WORK ITEM: For the entries below, the result should be an exact transcription of the lines from the one with "for CM abelian" up to and including the one with "of the rank-four", and only those.

EXTRACTED INFORMATION:
import Literature.AlgebraicGeometry.Pohlmann1968.HodgeClassesCMType
import Literature.AlgebraicGeometry.ComplexMultiplication.PrincipalModelOfCMOrder
import HarnessLib

/-!
# Pohlmann's theorem, PRODUCT form (CM algebra `E = K^n`): the Hodge classes of `⨁_{i<n} A_{(K; Φ_i)}` are
# spanned by the Galois-balanced weight monomials — typed on the real carriers (cited fact)

Companion of `Pohlmann1968/HodgeClassesCMType` (Pohlmann 1968, Thm. 1, for ONE CM type, the tree's
`Pohlmann1968.Pohlmann1968_thm1`).  The face/lattice reduction of the Hodge conjecture for CM abelian
varieties (the consumers of `HodgeTheory/WeilClassesCMReductionProductForm`, André's product form, and
of the rank-four faces) reads Pohlmann's theorem on a PRODUCT `B = ⨁_{i<n} A_i` of realisations
`(A_i, ι_i, θ_i)` of CM types `Φ_i` of ONE CM field `K`, i.e. for the CM ALGEBRA `E = K^n ⊂ End⁰(B)` with
`H¹(B, ℚ)` free of rank one over `E` — the generality in which the theorem is PRINTED WITH PROOF in

* Z. Gao, E. Ullmo, J. Inst. Math. Jussieu 25 (2025) 215–249 [GaoUllmo2025], §2.1 + **Theorem 3.1
  "(Pohlmann)"** (held `paper:galaxy-pdf-4667137180`, chunk p0007 L1–L7 and p0012 L3–L16), VERBATIM: "A CM
  algebra is a finite product of CM fields. … A CM pair is a pair `(E, Φ)` consisting of a CM algebra `E`
  and a CM type `Φ`." — "Let `A` be a CM abelian variety, associated with the CM pair `(E, Φ)`. … `G` acts on
  `Hom(E, ℂ) = Φ ⊔ Φ̄` … **Theorem 3.1** (Pohlmann). For each `p ≥ 0`, the vector space `B^p(A) ⊗ ℂ` has a
  basis consisting of `[P]` for those ordered sets `P ∈ 𝒫(S)` with `|P| = 2p` such that
  (3.2) `|σP ∩ Φ| = |σP ∩ Φ̄|` for all `σ ∈ G`. In particular `dim_ℚ B^p(A)` is the number of ordered
  `P ∈ 𝒫(S)` with `|P| = 2p` satisfying (3.2). **Proof.** Pohlmann [Poh68, Thm. 1] states this result when
  `A` is simple. The proof remains valid for an arbitrary CM abelian variety `A`." (proof: ibid. L10–L16);
* J. S. Milne, *Hodge classes on abelian varieties* (2020) [Milne2020HodgeClassesAV], 1.1–1.2 (held
  `paper:arxiv-2010.08857`, chunk p0003), VERBATIM: "A complex abelian variety is said to be of CM-type if
  `End⁰(A)` contains a CM-algebra `E` such that `H¹(A,ℚ)` is free of rank `1` as an `E`-module. Let
  `S = Hom(E,ℂ)` … `H^{1,0}(A) = ⊕_{s∈Φ} H¹(A)_s`" and 1.2 "(a) `H^r(A) ≃ ⋀^r_F H¹(A) = ⊕_Δ H^r(A)_Δ` … where
  `Δ` runs over the subsets of `S` of size `|Δ| = r` and `H^r(A)_Δ = ⊗_{s∈Δ} H¹(A)_s` is the
  (one-dimensional) subspace on which `a ∈ E` acts as `∏_{s∈Δ} s(a)`. … (c) ([pohlmann1968], Theorem 1.)
  Let `B^p = H^{2p}(A,ℚ) ∩ H^{p,p}` … Then `B^p ⊗ F = ⊕_Δ H^{2p}(A)_Δ`, where `Δ` runs over the subsets of
  `S` with `|(t∘Δ) ∩ Φ| = p = |(t∘Δ) ∩ Φ̄|` for all `t ∈ Gal(F/ℚ)`";
* H. Pohlmann, Ann. of Math. (2) 88 (1968) 161–180 [Pohlmann1968], Thm. 1 — the case `n = 1` (one CM
  field), primary not held (acq-07563), quoted through Gordon 1999 §9.2 in the companion file.

## Rendering on the tree's carriers

For `E = K^n`: `Hom(E, ℂ) = Fin n × Hom(K, ℂ)` (an algebra map `K^n → ℂ` factors through one projection),
the CM type of `B = ⨁ A_i` is `Φ = ⊔_i {i} × Φ_i`, and `a = (a_i)_i ∈ 𝓞_K^n ⊂ E` acts on `B` by the
endomorphism `⊕_i ι_i(a_i)` (`biproduct.map`), so that

* `weightClasses A ι k S ⊆ H^k(B(ℂ); ℂ)`, for `S ⊆ Fin n × Hom(K, ℂ)` finite — Milne's `H^k(A)_Δ`, `Δ = S`:
  the simultaneous eigenspace of the pull-backs `(⊕_i ι_i(a_i))^*`, `a ∈ 𝓞_K^n`, with character
  `a ↦ ∏_{(i,s) ∈ S} s(a_i)` ("the subspace on which `a ∈ E` acts as `∏_{s∈Δ} s(a)`"; the weight vectors /
  Hodge monomials `e_S` of the stage-1 package's `Universe.IsWeightVector`, tree-side and product-free in
  the action: no factor-wise projections are needed since `𝓞_K^n` already separates the slots);
* `IsGaloisBalancedFamily Φ S` — Gao–Ullmo's (3.2) for the pair `(K^n, ⊔_i {i} × Φ_i)`:
  `#{(i,s) ∈ S | τ∘s ∈ Φ_i} = #{(i,s) ∈ S | τ∘s ∉ Φ_i}` for every `τ ∈ Aut(ℂ)` (index-set convention and
  `Set.ncard` form exactly as `Pohlmann1968.IsGaloisBalanced`, whose `n = 1` analogue it is);
* `pohlmannSetsFamily Φ p = {S | |S| = 2p, balanced}`;
* **`Pohlmann1968_thm1_product`** (NAMED FACT): for every CM field `K`, every finite family of
  realisations `(A_i, ι_i, θ_i)` of CM types `Φ_i` of `K` (the tree's
  `ComplexMultiplication.IsCMTypeRealisation`, as in `Andre1992_hodgeClasses_cmTypedProduct_mem_span_pullback_weilLines`)
  and every `p`: (i) `B^p(B) ⊗ ℂ = hodgeClassSpan (⨁ A).dim (⨁ A).X p` EQUALS
  `⨆_{S ∈ pohlmannSetsFamily Φ p} weightClasses A ι (2p) S`; (ii) its `ℂ`-dimension is the number of such
  `S`.  Hodge-type index `(⨁ A).dim`, the convention of the André product-form record.

## Faithfulness / scope

* WEAKER than Gao–Ullmo's printed Theorem 3.1 (there: any CM algebra `E = ∏ K_j` and any `A` associated
  with `(E, Φ)`; here: `E = K^n` for ONE CM field `K`, `B` a product of realisations with `𝓞_K` acting
  integrally on every factor — the shape of the face/lattice consumers and of the stage-1 package's
  `PohlmannSpan`, product form over one Galois CM field).  -- TODO(general form): distinct fields `K_j`
  and a general order of `E` in place of `𝓞_K^n`.  `K` Galois is NOT assumed (the condition is stated
  with `Aut(ℂ)`, which acts on `Hom(K, ℂ)` through the Galois group of the Galois closure).
* `n = 1`: `⨁_{Fin 1} A ≅ A 0` and the statement becomes `Pohlmann1968.Pohlmann1968_thm1` for
  `(A 0, ι 0, θ 0)` after transport along that isomorphism and `Fin 1 × Hom(K,ℂ) ≃ Hom(K,ℂ)` (not carried
  out here; the two records are kept separate and both cite Thm. 1 / Thm. 3.1).
* Related tree objects: the model theorem `GaoUllmo2025.theorem31` (kernel proof of Thm. 3.1 in the
  combinatorial model `⋀^{2p} ℂ^S`, any CM algebra); `HodgeTheory.weilLineClasses` of the André product
  file (the `K`-Weil line = `⨆_s` of the weight classes of the "column" weights `Fin m × {s}` for the
  diagonal action); the stage-1 package `run/shared/lean/pub/pub-hodgecm/lean/HodgeCMPerL/HodgeCM/Geometry/
  WeightVectors.lean` (`IsWeightVector`, `PohlmannSpan` — the `⊆` half of (i), kernel there modulo the
  model facts M29/M30).
* DISCHARGED in this file (`Pohlmann1968_thm1_product_holds`, section "Discharge" below): the fact is now
  a theorem of the tree; consumers keep taking `(h : Pohlmann1968_thm1_product)` and are fed
  `Pohlmann1968_thm1_product_holds`.

## References

* [GaoUllmo2025] Z. Gao, E. Ullmo, J. Inst. Math. Jussieu 25 (2025) 215–249 — §2.1, Thm. 3.1 with proof.
* [Milne2020HodgeClassesAV] J. S. Milne, arXiv:2010.08857 — 1.1, 1.2 (a)–(c).
* [Pohlmann1968] H. Pohlmann, Ann. of Math. (2) 88 (1968) 161–180 — Thm. 1 (`n = 1`; not held, acq-07563).
* [Gordon1999HodgeAVSurvey] B. B. Gordon, CRM Monogr. 10 (1999) — §9.2 (the `n = 1` restatement with proof).

## Provenance

Cell `pub-hodgecm2` (COR-CM), literature seat `pub-hodgecm2-lit-pohlmann`; binder table
`run/shared/lean/pub/pub-hodgecm2/lit/pohlmann.md` row P1′.  Three definitions with unfolding lemmas, ONE
named fact, consequences proved from it; no axiom, no sorry.

## Discharge (seat `pub-hodgecm2-lit-pohlmann-g2`)

`theorem Pohlmann1968_thm1_product_holds : Pohlmann1968_thm1_product`, sorry-free, axioms
`propext, Classical.choice, Quot.sound`.  It FOLLOWS THE PRINTED PROOF (Gao–Ullmo, proof of Thm. 3.1,
p0012 L10–L16; Gordon §9.2; Milne 1.2) on the index set `Hom(K^n, ℂ) = Fin n × Hom(K, ℂ)`, re-using the
engine of the one-type discharge `Pohlmann1968_thm1_holds` (`Pohlmann1968/HodgeClassesCMType`:
`exists_monomialBasis`, `map_monomial_eq_prod_smul`, `isOfHodgeType_monomial`,
`mem_span_monomials_of_isRationalClass`, `monomial_mem_span_of_stable`, `exists_eigenbasis`, the Galois
closure lemmas).  New ingredients, proved here:

* `H¹(⨁ A_j) = ⊕_j π_j^* H¹(A_j)` — Künneth in degree one for a finite biproduct, from `𝟙 = Σ π_j ≫ ι_j`
  (`biproduct.total`) and the additivity of pull-backs on `H¹` (`HodgeTheory.complexBetti_map_add_one`):
  `sum_map_π_map_ι`, `exists_biproductBasis` (the basis `π_j^* v_{j,s}`), `map_biproductMap_map_π`
  (`(⊕ g_j)^* π_j^* = π_j^* g_j^*`);
* `isGaloisBalancedFamily_iff_gal` — condition (3.2) over `Aut(ℂ)` = over `G = Gal(K^c/ℚ)`;
* a separating family `a ∈ 𝓞_K^n` (all weight characters `∏_{(i,σ)∈S} σ(a_i)` pairwise distinct), private.
-/

noncomputable section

RESPONSE TO THIS EXERCISE:
`Pohlmann1968.Pohlmann1968_thm1`).  The face/lattice reduction of the Hodge conjecture for CM abelian
varieties (the consumers of `HodgeTheory/WeilClassesCMReductionProductForm`, André's product form, and
of the rank-four faces) reads Pohlmann's theorem on a PRODUCT `B = ⨁_{i<n} A_i` of realisations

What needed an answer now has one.